Portland is a socialist disaster using smart growth to destroy the community.

Smart growth is the latest snake oil cure-all peddled by urban hucksters who play with people’s lives and homes like tinker toys. It’s soviet central planning lite. It’s all the rage among socialist governors disguised as Americans. The main features are:

1) Pack people like sardines into small 20- foot boxes and pray they call it “home.”

2) Build nasty roadblocks, speed bumps, detours and no turn signs every 100 feet or so on all streets to destroy the automobile culture.

3) Erect an ugly, lumbering mass transit rail system that nearly everyone hates and is mostly haunted by bums, winos and socialist mayors.

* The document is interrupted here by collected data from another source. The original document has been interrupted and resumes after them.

/-!
# The two-orbit chart: Bałaban's renormalisation step read along pairs of Wilson orbits
# (hypothesis structure)

`TwoOrbitChart G r M` is a HYPOTHESIS STRUCTURE (data + the properties consumers use, NO
existence claim inside), in the manner of its ancestor `BalabanBanachStep G r M` (this directory)
and of `Literature.MathematicalPhysics.QuantumLattice.BlockRGScheme`. It is the *F-free,
orbitwise, infinite-volume* slimming of `BalabanBanachStep`: instead of positing ONE complete
renormalisation transformation `F(g, y) = (φ g y, Ψ g y)` of four-dimensional pure lattice gauge
theory (compact gauge group `G`, Wilson's action in the faithful unitary representation `r`,
block factor `M`) as a map on a Banach chart `ℝ × E`, it records only what that map does ALONG
ORBITS OF WILSON POINTS — the chart coordinates `orb g j ∈ ℝ × E` of the effective theory after
`j` complete block-spin steps `ρ_{j+1} = R T ρ_j` started from Wilson's action `ρ₀ =
exp[−(1/g₀²)A − E]` [Balaban1988Convergent, Thm. 1 p. 262: the sequence of densities generated
by successive applications of `RT` to `ρ₀` satisfies all the inductive assumptions, as long as
the running couplings determined by the recursive (Callan–Symanzik) equations (0.18), (0.20) of
Balaban1987RG1 stay in the window (0.33); second remark p. 262: "the operation RT transforms the
space with the index k into the space with the index k + 1"; Cor. 3 p. 264 (ultraviolet
stability); Balaban1989LargeFieldII Thm. 1 for the large-field `R` operation; Dimock2013
§1.2–§2.1 for the scalar re-exposition "block average (L odd), then rescale to the unit
lattice"] — together with the way the observables of these effective theories are realised.
It is the object consumed by the crux line `two-orbit-synchronisation` of
`ContinuumLimitOnTrajectory` (route `ParabolicTrajectory` of `YangMills`), whose hardest stub is
precisely `∀ G r, ∃ M₀, ∀ M ≥ M₀, Nonempty (TwoOrbitChart G r M)` — an OPEN PROBLEM, not asserted
here.

## Fields (five groups)

1. the fibre: a real Banach space `E` (irrelevant directions; one step-adapted norm recorded);
   the coupling window `[0, γ]` and the small-fibre radius `ρ`;
2. the Wilson dictionary: chart couplings `g ∈ (0, g₀]`, `g₀ ≤ γ`, inverse bare coupling
   `betaOf g` onto `[B₀, ∞)` (`betaOf_surj`) and bounded on every `[g₁, g₀]`, `g₁ > 0`
   (`betaOf_bddOn`; so `betaOf (g k) → ∞` forces `g k → 0⁺`) — the orbitwise weakening of
   `BalabanBanachStep.betaOf` (`β(g) = κ/g² + O(1)`, strictly decreasing, continuous);
3. the orbits `orb : ℝ → ℕ → ℝ × E` with `(orb g 0).1 = g`: parabolic DRIFT of the marginal
   (coupling) coordinate while the history is in the window, `(b/2) c³ ≤ c₊ − c ≤ 2 b c³`,
   `b > 0` (asymptotic freedom: `φ g y = g + b g³ + O(g⁴ + g³‖y‖)` in the ancestor; Bałaban's
   recursion (0.18)–(0.20) and the `(a + b log ε⁻¹)^{-1/2}` behaviour of the bare coupling
   [Balaban1988Convergent, p. 244]); transient ABSORPTION of the fibre into the `ρ`-ball after
   `j₀` in-window steps; and the two ORBITWISE DIFFERENCE INEQUALITIES between any two in-window
   small-fibre orbit points `(c, y) = orb g j`, `(c', y') = orb g' j'` on every sub-window
   `[0, γ'] ⊆ [0, γ]`, with constants `θ' < 1`, `Cκ, C₁, C₃ ≥ 0`:
   `|c − c'| ≤ (1 + Cκ γ'²) |c₊ − c'₊| + C₃ γ'³ ‖y − y'‖` (marginal, read BACKWARDS, lossy) and
   `‖y₊ − y'₊‖ ≤ θ' ‖y − y'‖ + C₁ |c − c'|` (fibre, read FORWARDS, contracting, with NO additive
   residue — this is where Lipschitz control of large-field DIFFERENCES is assumed; the
   orbitwise counterparts of the ancestor's `lipschitz_base` / `lipschitz_fibre` / `contraction`);
4. the realisation: infinite-volume curvature `n`-point functions `expectInf p n f` of the
   effective theory at the chart point `p`, with (4a) exact RG covariance along orbits — one step
   = block dilation `blockDilate M` of the test functions [Balaban1988Convergent (0.1);
   Dimock2013 §2.1], (4b) identification, at the Wilson point `orb g 0`, with the
   THERMODYNAMIC LIMIT `L → ∞` of the centred unit-lattice Wilson curvature `n`-point functions
   `wilsonCentredSchwinger r.ρ (betaOf g) L 1 n (curvature…) f` on the odd tori `2L+1`, and
   (4c) continuity of `p ↦ expectInf p n ((blockDilate M)^[m] ∘ f)` on the small-fibre window
   `W = [0, γ] × B̄_ρ` for off-diagonal tuples (`IsOffDiagonal`, the class of `IsYangMillsFor`);
5. the readout: the infinite-volume point-split curvature time-correlator `corrInf g t =
   lim_S ⟨P ; τ_t P⟩_{betaOf g, 2S+1}` (`corr_tendsto`, `latticeConnectedCorr`), its PIN (`pin`:
   at every offset `m`, floor `g_low` and sub-window `γ'` some separation `t` makes the
   dimensionless readout `(M^{J+m})⁸ corrInf g (t M^{J+m})` injective in the terminal coupling of
   deep `γ'`-histories up to a RELATIVE fibre slack `ℓ₀ γ'` and a depth slack `η (min J J') → 0`),
   asymptotic-freedom smallness of the readout deep in the window (`uv_small`) and the
   IR-junction field `exit_massive` (theories near the exit of the sub-window are massive: their
   readout at `≥ M^{m₀}` blocks is uniformly small).

## Exact forms fixed here, and deviations from `BalabanBanachStep`

* No map `F`, no linear part `A`, no chart radius `δ`: nothing is asked at points off
  Wilson-started orbits, and the difference inequalities are TWO-POINT statements along orbits
  (any two depths `j, j'`), not Lipschitz bounds of a map. The marginal inequality is the robust
  LOSSY form (factor `1 + Cκ γ'²`, no `o(g³)` precision), which is what a backward reading of
  `φ g y − φ g' y' = (g − g') + b (g³ − g'³) + O(γ'²)|g − g'| + O(γ'³)‖y − y'‖` gives.
* Infinite volume: `expectInf` has no torus-size argument (the ancestor's `expect p S …` lives
  on the torus of `S` sites), so the parity of `M` and the `M`-adic block tori never enter; the
  price is that (4b) is an identification with a thermodynamic LIMIT (`Tendsto … atTop`), whose
  existence at weak coupling is part of the burden of whoever inhabits the structure. The
  multiplicative normalisation is pinned to `1` and only the curvature species `r.curvature`
  (`tr F_{μν}F_{μν}`, canonical dimension four, whence the exponent `8 = 2 · 4` of the
  dimensionless two-point readout) is realised.
* (4c) is required for every iterate `(blockDilate M)^[m] ∘ f` (all `m`), on the window
  `[0, γ] × B̄_ρ` only, and only for tuples whose tensor product is off-diagonal (at coinciding
  points contact terms diverge and continuity would fail for every instance).
* `exit_massive` is written with the separation `1 * M ^ (J + m)` so that it is literally the
  readout `TwoOrbitChart.Rd m 1 g J` (see `exit_massive_Rd`).
* `betaOf` is only asked to be onto `[B₀, ∞)` and locally bounded on `(0, g₀]`; `orb`, `corrInf`
  are total functions whose values off `g ∈ (0, g₀]` are never constrained (junk).

## What is NOT here

No existence statement (the crux), no value of `b` or of the one-loop coefficient, no
large-field/small-field decomposition, no claim that Bałaban's densities determine correlation
functions, no thermodynamic limit theorem, no monotonicity of `betaOf`: all of that is the
burden of whoever inhabits the structure. The API below is elementary bookkeeping PROVED from
the fields (positivity and monotonicity of in-window couplings, drift counting, every Wilson
orbit leaves the window, iterated covariance, the window region is closed and complete).
-/

open scoped SchwartzMap
open MeasureTheory Filter Topology
open Literature.MathematicalPhysics.AQFT Literature.MathematicalPhysics.QuantumLattice
open Literature.Probability.LatticeModels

4) Anoint unelected, unaccountable bureaucrats with unlimited power to control property.

5) Inflate the price of land so an 8 by 10 shack sells for $100,000.

6) With buildings and people packed tight like sardines, paint a big fat bullseye for terrorists on the entire city.

7) Now pollute the blazes out of the whole mess.

Welcome to smart growth. Chris DeMuth, president of the American Enterprise Institute, calls Portland’s smart growth disease “...government sprawl, or perhaps strip-mall socialism.”

Portland is a story of well intentioned citizens seeing their daydream become a nightmare. This is not about happy suburban homes with prim rose gardens, white picket fences and laughing children. This is “Invasion of the Home Snatchers,” without compensation, that will attempt to plunder a local community near you.

Some years ago, Portland citizens dreamed of a vibrant, clean, up-scale community surrounded by pristine mountains, lakes and forests, where haggard yuppies could watch the deer and the antelope play after a grinding day of rat racing. It seemed so idlyic...so perfect.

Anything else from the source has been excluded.